▶ _Required work_
Nothing after the line containing "with absolutely convergent" belongs in the answer; write out exactly every line from the start of the material up to it, including it.

▶ _Dataset extract_
import Summits.AtomisticToContinuum.FouriersLaw.Theses.LatticeLandauDamping
import HarnessLib

/-!
# `LatticeLandauDamping.AbelGreenKuboOfWindow` — the glue to the target, proved

Item `stmt-AtomisticToContinuum-14174` (support, route `LatticeLandauDamping`, sub-problem `FouriersLaw`).
Statement: `WindowDecomposition → NoDrudeWeight → PositiveDensity → AbelOfSpectralDensity → AbelGreenKubo`.

Proof (pure bookkeeping, folklore): fix the chain parameters `ω₂, lam, β, γ > 0` and `T > 0`.
`WindowDecomposition` supplies a shift-invariant Gibbs state `μ_T`, a `μ_T`-preserving infinite-volume
dynamics `D` with absolutely convergent current correlations, a finite spectral measure `σ` with
`C_T(t) = ∫ cos(ωt) dσ(ω)`, and a window `(−δ, δ)` on which `σ = σ{0}·δ₀ + g dω` with `g` continuous and
non-negative.  `NoDrudeWeight` gives `σ{0} = 0`, so (`zero_smul`, `zero_add`) the window restriction of
`σ` is exactly `g dω`; `PositiveDensity` then gives `g 0 > 0`, and the Poisson-kernel lemma
`AbelOfSpectralDensity` gives `∫_{t>0} e^{−νt} C_T(t) dt → π·g 0` as `ν ↓ 0`.  Hence `AbelGreenKubo` holds
at `T` with the same `(μ_T, D)` and `κ := (T²)⁻¹·(π·g 0) > 0` (`Filter.Tendsto.const_mul`).
The closing theorem is `abelGreenKuboOfWindow_proof`.
-/

namespace Summit.AtomisticToContinuum.FouriersLaw.Theorems

open Summit.AtomisticToContinuum.FouriersLaw.Theses.LatticeLandauDamping

/-- **Glue to the target** (item `stmt-AtomisticToContinuum-14174`, folklore):
`WindowDecomposition → NoDrudeWeight → PositiveDensity → AbelOfSpectralDensity → AbelGreenKubo`.
At each parameter point and each `T > 0`: take the window decomposition `(μ_T, D, σ, δ, g)`, kill the
atom at `0` with `NoDrudeWeight`, read `g 0 > 0` from `PositiveDensity`, apply the Poisson-kernel
lemma `AbelOfSpectralDensity` to `C_T = D.currentCorrelation μ_T`, and set `κ := (T²)⁻¹·(π·g 0)`. -/
theorem abelGreenKuboOfWindow_proof :
    Summit.AtomisticToContinuum.FouriersLaw.Theses.LatticeLandauDamping.AbelGreenKuboOfWindow := by
  unfold Summit.AtomisticToContinuum.FouriersLaw.Theses.LatticeLandauDamping.AbelGreenKuboOfWindow
  intro hWD hND hPD hAbel ω₂ lam β γ hω hl hβ hγ T hT
  obtain ⟨μT, D, hGibbs, hshift, hpres, habs, σ, hfin, hC, δ, g, hδ, hg, hg0, hres⟩ :=
    hWD ω₂ lam β γ hω hl hβ hγ T hT
  -- no Drude weight: the atom at frequency 0 vanishes
  have h0 : σ {0} = 0 :=
    hND ω₂ lam β γ hω hl hβ hγ T hT μT D hGibbs hshift hpres habs σ hfin hC
  rw [h0, zero_smul, zero_add] at hres
  -- not an insulator: the continuous density is positive at frequency 0
  have hpos : 0 < g 0 :=
    hPD ω₂ lam β γ hω hl hβ hγ T hT μT D hGibbs hshift hpres habs σ δ g hfin hδ hC hg hg0 hres
  -- Poisson-kernel lemma: the Abel means of `C_T` converge to `π·g 0`
  have hlim := hAbel σ (D.currentCorrelation μT) δ g hfin hδ hC hg hg0 hres
  refine ⟨μT, D, (T ^ 2)⁻¹ * (Real.pi * g 0), hGibbs, hpres, habs, by positivity, ?_⟩
  exact hlim.const_mul ((T ^ 2)⁻¹)

end Summit.AtomisticToContinuum.FouriersLaw.Theorems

▶ _Solution to this task_
import Summits.AtomisticToContinuum.FouriersLaw.Theses.LatticeLandauDamping
import HarnessLib

/-!
# `LatticeLandauDamping.AbelGreenKuboOfWindow` — the glue to the target, proved

Item `stmt-AtomisticToContinuum-14174` (support, route `LatticeLandauDamping`, sub-problem `FouriersLaw`).
Statement: `WindowDecomposition → NoDrudeWeight → PositiveDensity → AbelOfSpectralDensity → AbelGreenKubo`.

Proof (pure bookkeeping, folklore): fix the chain parameters `ω₂, lam, β, γ > 0` and `T > 0`.
`WindowDecomposition` supplies a shift-invariant Gibbs state `μ_T`, a `μ_T`-preserving infinite-volume
dynamics `D` with absolutely convergent current correlations, a finite spectral measure `σ` with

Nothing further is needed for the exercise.